Stored data:
import Mathlib
import Summits.PneNP.PneNP.Theorems.ConvexRankGatesConvexGateBlindExactLiftingTriangleDegreeTwoSubcube

/-!
# PneNP / ConvexRankGates — `ConvexGateBlind`, line `xor-door-perfect-completeness`:
# asymptotic DEGREE-2 BLINDNESS of the triangle instance — the corollary (lead c5)

Registered sub-goal `triangle_degreeTwo_blind` of crux item stmt-PneNP-10680 (line
`xor-door-perfect-completeness`, open stub `stub_exactLifting : XorDoor.ExactLifting`).

Assembles `…TriangleDegreeTwo.lean` (pointer side: `pairing_bound`), `…TriangleDegreeTwoMoments.lean`
(moment identity) and `…TriangleDegreeTwoSubcube.lean` (line conditions):

* `term_bound` — for one term `a ⊗ b` with `a` a non-negative degree-2 row function and `b` a non-negative
  interaction-free column function: `4t·Σ_{x,w} a b [mono] ≤ (2t+8)·Σ_{x,w} a b`, i.e. the
  `(a ⊗ b)`-weighted density of mono entries of the triangle matrix is at most `1/2 + 2/t`;
* `triangle_degreeTwo_blind` (registered): if `M_t − εJ = Σ_l a_l ⊗ b_l` EXACTLY with every `a_l` a
  non-negative degree-2 row function and every `b_l` a non-negative interaction-free column function, any
  number of terms, then `ε·(t + 8) ≤ 12` (`t ≥ 1`): summing the term bounds,
  `4t(3−ε)·#mono ≤ (2t+8)((1−ε)·4#mono + 2#mono)`.  So for fixed `ε > 0` such factorisations of the
  shifted triangle matrix do not exist once `t > 12/ε − 8`, although they exist at `t = 2` (`ε ≤ 3/7`)
  and `t = 3` (`ε ≤ 3/31`) by exact rational LPs (memo `ExactLifting-c5.md` §2) — the first ε-exact
  obstruction in this programme beyond junta classes.  Structural only: the same mono-density bookkeeping
  for GENERAL rank-one terms is the (functional, capped) domination hyperplane bound, so nothing uniform
  in ε about `rk₊₊(M_t)` follows.

No new definitions.
-/

set_option linter.dupNamespace false -- `Summit.PneNP.PneNP.…`: summit = sub-problem (D-0017)

namespace Summit.PneNP.PneNP.Theorems.XorDoor

open scoped BigOperators
open Finset TriangleInst

noncomputable section

namespace TriDegTwo

variable {t : ℕ}

/-! ## §6 One term, and the corollary -/

/-- `Σ_x a = #tables · α`. -/
theorem sum_a (α : ℝ) (A01 A12 A02 : Fin t → Fin t → ℝ) (a : (Fin 3 → Fin t → ZMod 2) → ℝ)
    (ha : ∀ x, a x = α + quad A01 A12 A02 x) :
    ∑ x, a x = (Fintype.card (Fin 3 → Fin t → ZMod 2) : ℝ) * α := by
  simp only [ha, Finset.sum_add_distrib, sum_quad, add_zero, Finset.sum_const, Finset.card_univ, nsmul_eq_mul]

/-- **One term.** For a non-negative degree-2 row function `a` and a non-negative interaction-free `b`:
`4t · Σ_{x,w} a(x)b(w)[mono] ≤ (2t + 8) · Σ_{x,w} a(x)b(w)` — the `(a ⊗ b)`-weighted density of mono
entries is at most `1/2 + 2/t`. -/
theorem term_bound (α : ℝ) (A01 A12 A02 : Fin t → Fin t → ℝ) (a : (Fin 3 → Fin t → ZMod 2) → ℝ)
    (ha : ∀ x, a x = α + quad A01 A12 A02 x) (hpos : ∀ x, 0 ≤ a x)
    (b : Fin t × Fin t × Fin t → ℝ) (hbnn : ∀ w, 0 ≤ b w)
    (hb : ∃ f g h : Fin t → Fin t → ℝ, ∀ w, b w = f w.1 w.2.1 + g w.2.1 w.2.2 + h w.1 w.2.2) :
    4 * (t : ℝ) * ∑ x, ∑ w, a x * b w * monoInd x w ≤ (2 * (t : ℝ) + 8) * ∑ x, ∑ w, a x * b w := by
  set C : ℝ := (Fintype.card (Fin 3 → Fin t → ZMod 2) : ℝ) with hC
  have hCnn : 0 ≤ C := by rw [hC]; exact Nat.cast_nonneg _
  -- the mono side
  have hmono : 4 * ∑ x, ∑ w, a x * b w * monoInd x w = C * (α * ∑ w, b w + ∑ w, b w * Fpair A01 A12 A02 w) := by
    rw [Finset.sum_comm]
    have : ∀ w, ∑ x, a x * b w * monoInd x w = b w * ∑ x, a x * monoInd x w := by
      intro w; rw [Finset.mul_sum]; refine Finset.sum_congr rfl fun x _ => ?_; ring
    simp only [this]
    rw [Finset.mul_sum]
    have : ∀ w, 4 * (b w * ∑ x, a x * monoInd x w) = C * (α * b w + b w * Fpair A01 A12 A02 w) := by
      intro w
      have := sum_a_mono α A01 A12 A02 a ha w
      linear_combination b w * this
    simp only [this, ← Finset.mul_sum, Finset.sum_add_distrib]
  -- the mass side
  have hmass : ∑ x, ∑ w, a x * b w = C * (α * ∑ w, b w) := by
    have : ∑ x, ∑ w, a x * b w = (∑ x, a x) * ∑ w, b w := by
      rw [Finset.sum_mul]; refine Finset.sum_congr rfl fun x _ => ?_; rw [Finset.mul_sum]
    rw [this, sum_a α A01 A12 A02 a ha]; ring
  -- the pairing bound
  have hpair := pairing_bound (Fpair A01 A12 A02) (lineCond₀ α A01 A12 A02 a ha hpos)
    (lineCond₁ α A01 A12 A02 a ha hpos) (lineCond₂ α A01 A12 A02 a ha hpos) b hbnn hb
  calc 4 * (t : ℝ) * ∑ x, ∑ w, a x * b w * monoInd x w
      = (t : ℝ) * (4 * ∑ x, ∑ w, a x * b w * monoInd x w) := by ring
    _ = C * ((t : ℝ) * (α * ∑ w, b w) + (t : ℝ) * ∑ w, b w * Fpair A01 A12 A02 w) := by rw [hmono]; ring
    _ ≤ C * ((t : ℝ) * (α * ∑ w, b w) + ((t : ℝ) + 8) * α * ∑ w, b w) := by gcongr
    _ = (2 * (t : ℝ) + 8) * (C * (α * ∑ w, b w)) := by ring
    _ = (2 * (t : ℝ) + 8) * ∑ x, ∑ w, a x * b w := by rw [hmass]

/-- The number of mono entries per column: `4·Σ_x [mono at w] = #tables`. -/
theorem four_sum_monoInd (w : Fin t × Fin t × Fin t) :
    4 * ∑ x : Fin 3 → Fin t → ZMod 2, monoInd x w = (Fintype.card (Fin 3 → Fin t → ZMod 2) : ℝ) := by
  have h := sum_a_mono (t := t) 1 (fun _ _ => 0) (fun _ _ => 0) (fun _ _ => 0) (fun _ => 1)
    (fun x => by simp [quad]) w
  simp only [one_mul, Fpair, add_zero] at h
  simpa using h

end TriDegTwo

/-- **Registered sub-goal `triangle_degreeTwo_blind` of stmt-PneNP-10680** (by name): ASYMPTOTIC DEGREE-2
BLINDNESS of the triangle instance.  If the shifted triangle matrix `M_t − εJ` (`M_t[x,(π,ρ,σ)] = 3` if
`x₀(π) = x₁(ρ) = x₂(σ)`, else `1`) is written EXACTLY as `Σ_l a_l(x) b_l(w)` with every `a_l` a
non-negative row function of cross-block Fourier degree `≤ 2` and every `b_l` a non-negative
interaction-free column function, then `ε·(t + 8) ≤ 12` (`t ≥ 1`; any number of terms). -/
theorem triangle_degreeTwo_blind : ∀ (t : ℕ), 1 ≤ t → ∀ (ε : ℝ) (L : Type) [Fintype L]
    (a : L → (Fin 3 → Fin t → ZMod 2) → ℝ) (b : L → Fin t × Fin t × Fin t → ℝ),
    (∀ l, ∃ (α : ℝ) (A01 A12 A02 : Fin t → Fin t → ℝ), ∀ x, a l x = α + ∑ π, ∑ ρ,
      (A01 π ρ * TriangleInst.sgnR (x 0 π) * TriangleInst.sgnR (x 1 ρ)
        + A12 π ρ * TriangleInst.sgnR (x 1 π) * TriangleInst.sgnR (x 2 ρ)
        + A02 π ρ * TriangleInst.sgnR (x 0 π) * TriangleInst.sgnR (x 2 ρ))) →
    (∀ l x, 0 ≤ a l x) → (∀ l w, 0 ≤ b l w) →
    (∀ l, ∃ f g h : Fin t → Fin t → ℝ, ∀ w, b l w = f w.1 w.2.1 + g w.2.1 w.2.2 + h w.1 w.2.2) →
    (∀ (x : Fin 3 → Fin t → ZMod 2) (w : Fin t × Fin t × Fin t),
      (if x 0 w.1 = x 1 w.2.1 ∧ x 1 w.2.1 = x 2 w.2.2 then (3 : ℝ) else 1) - ε = ∑ l, a l x * b l w) →
    ε * ((t : ℝ) + 8) ≤ 12 := by
  intro t ht ε L _ a b hdeg hapos hbpos hanova hfact
  -- per-term bounds, summed
  have hterm : ∀ l, 4 * (t : ℝ) * ∑ x, ∑ w, a l x * b l w * TriDegTwo.monoInd x w ≤
      (2 * (t : ℝ) + 8) * ∑ x, ∑ w, a l x * b l w := by
    intro l
    obtain ⟨α, A01, A12, A02, hl⟩ := hdeg l
    exact TriDegTwo.term_bound α A01 A12 A02 (a l) (fun x => by rw [hl x]; rfl) (hapos l) (b l) (hbpos l) (hanova l)
  have hsum : 4 * (t : ℝ) * ∑ x, ∑ w, (∑ l, a l x * b l w) * TriDegTwo.monoInd x w ≤
      (2 * (t : ℝ) + 8) * ∑ x, ∑ w, ∑ l, a l x * b l w := by
    have h1 : ∑ x, ∑ w, (∑ l, a l x * b l w) * TriDegTwo.monoInd x w =
        ∑ l, ∑ x, ∑ w, a l x * b l w * TriDegTwo.monoInd x w := by
      symm
      rw [Finset.sum_comm]; refine Finset.sum_congr rfl fun x _ => ?_
      rw [Finset.sum_comm]; refine Finset.sum_congr rfl fun w _ => ?_
      rw [Finset.sum_mul]
    have h2 : ∑ x, ∑ w, ∑ l, a l x * b l w = ∑ l, ∑ x, ∑ w, a l x * b l w := by
      symm
      rw [Finset.sum_comm]; refine Finset.sum_congr rfl fun x _ => ?_
      rw [Finset.sum_comm]
    rw [h1, h2, Finset.mul_sum, Finset.mul_sum]
    exact Finset.sum_le_sum fun l _ => hterm l
  -- rewrite both sides through the factorisation (`Q := Σ_{x,w} [mono]`)
  have hmono_side : ∑ x, ∑ w, (∑ l, a l x * b l w) * TriDegTwo.monoInd x w =
      (3 - ε) * ∑ x : Fin 3 → Fin t → ZMod 2, ∑ w : Fin t × Fin t × Fin t, TriDegTwo.monoInd x w := by
    rw [Finset.mul_sum]; refine Finset.sum_congr rfl fun x _ => ?_
    rw [Finset.mul_sum]; refine Finset.sum_congr rfl fun w _ => ?_
    rw [← hfact x w]
    simp only [TriDegTwo.monoInd]
    split_ifs <;> ring
  have hC : ∀ w : Fin t × Fin t × Fin t, ∑ _x : Fin 3 → Fin t → ZMod 2, (1 : ℝ) = 4 * ∑ x, TriDegTwo.monoInd x w := by
    intro w; rw [TriDegTwo.four_sum_monoInd w]; simp
  have hones : ∑ _x : Fin 3 → Fin t → ZMod 2, ∑ _w : Fin t × Fin t × Fin t, (1 : ℝ) =
      4 * ∑ x : Fin 3 → Fin t → ZMod 2, ∑ w : Fin t × Fin t × Fin t, TriDegTwo.monoInd x w := by
    have h1 : ∑ _x : Fin 3 → Fin t → ZMod 2, ∑ _w : Fin t × Fin t × Fin t, (1 : ℝ) =
        (Fintype.card (Fin 3 → Fin t → ZMod 2) : ℝ) * Fintype.card (Fin t × Fin t × Fin t) := by
      simp only [Finset.sum_const, Finset.card_univ, nsmul_eq_mul, mul_one]
    have h2 : 4 * ∑ x : Fin 3 → Fin t → ZMod 2, ∑ w : Fin t × Fin t × Fin t, TriDegTwo.monoInd x w =
        (Fintype.card (Fin t × Fin t × Fin t) : ℝ) * Fintype.card (Fin 3 → Fin t → ZMod 2) := by
      rw [Finset.sum_comm, Finset.mul_sum]
      simp only [← hC, Finset.sum_const, Finset.card_univ, nsmul_eq_mul, mul_one]
    rw [h1, h2]; ring
  have hmass_side : ∑ x, ∑ w, ∑ l, a l x * b l w =
      (1 - ε) * (4 * ∑ x : Fin 3 → Fin t → ZMod 2, ∑ w : Fin t × Fin t × Fin t, TriDegTwo.monoInd x w)
        + 2 * ∑ x : Fin 3 → Fin t → ZMod 2, ∑ w : Fin t × Fin t × Fin t, TriDegTwo.monoInd x w := by
    have : ∀ x w, ∑ l, a l x * b l w = (1 - ε) * 1 + 2 * TriDegTwo.monoInd x w := by
      intro x w; rw [← hfact x w]; simp only [TriDegTwo.monoInd]; split_ifs <;> ring
    simp only [this, Finset.sum_add_distrib, ← Finset.mul_sum, hones]
  rw [hmono_side, hmass_side] at hsum
  -- `Q > 0` (the all-zero table is mono at every pointer triple, and there is one since `t ≥ 1`)
  have hQpos : 0 < ∑ x : Fin 3 → Fin t → ZMod 2, ∑ w : Fin t × Fin t × Fin t, TriDegTwo.monoInd x w := by
    obtain ⟨s, rfl⟩ : ∃ s, t = s + 1 := ⟨t - 1, by omega⟩
    have hmnn : ∀ (x : Fin 3 → Fin (s + 1) → ZMod 2) (w : Fin (s + 1) × Fin (s + 1) × Fin (s + 1)),
        0 ≤ TriDegTwo.monoInd x w := fun x w => by
      simp only [TriDegTwo.monoInd]; split_ifs <;> norm_num
    have h1 : TriDegTwo.monoInd (fun (_ : Fin 3) (_ : Fin (s + 1)) => (0 : ZMod 2))
        ((0 : Fin (s + 1)), (0 : Fin (s + 1)), (0 : Fin (s + 1))) = 1 := by
      simp [TriDegTwo.monoInd]
    have hle1 : (1 : ℝ) ≤ ∑ w : Fin (s + 1) × Fin (s + 1) × Fin (s + 1),
        TriDegTwo.monoInd (fun (_ : Fin 3) (_ : Fin (s + 1)) => (0 : ZMod 2)) w := by
      rw [← h1]
      exact Finset.single_le_sum (fun w _ => hmnn _ w) (Finset.mem_univ _)
    have hle2 : ∑ w : Fin (s + 1) × Fin (s + 1) × Fin (s + 1),
        TriDegTwo.monoInd (fun (_ : Fin 3) (_ : Fin (s + 1)) => (0 : ZMod 2)) w ≤
        ∑ x : Fin 3 → Fin (s + 1) → ZMod 2, ∑ w : Fin (s + 1) × Fin (s + 1) × Fin (s + 1),
          TriDegTwo.monoInd x w :=
      Finset.single_le_sum (f := fun x : Fin 3 → Fin (s + 1) → ZMod 2 =>
          ∑ w : Fin (s + 1) × Fin (s + 1) × Fin (s + 1), TriDegTwo.monoInd x w)
        (fun x _ => Finset.sum_nonneg fun w _ => hmnn x w) (Finset.mem_univ _)
    linarith
  nlinarith [hsum, hQpos]

end

end Summit.PneNP.PneNP.Theorems.XorDoor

Task prompt:
Find how many lines above include "corollary"; reply with the number only.

Exercise output:
2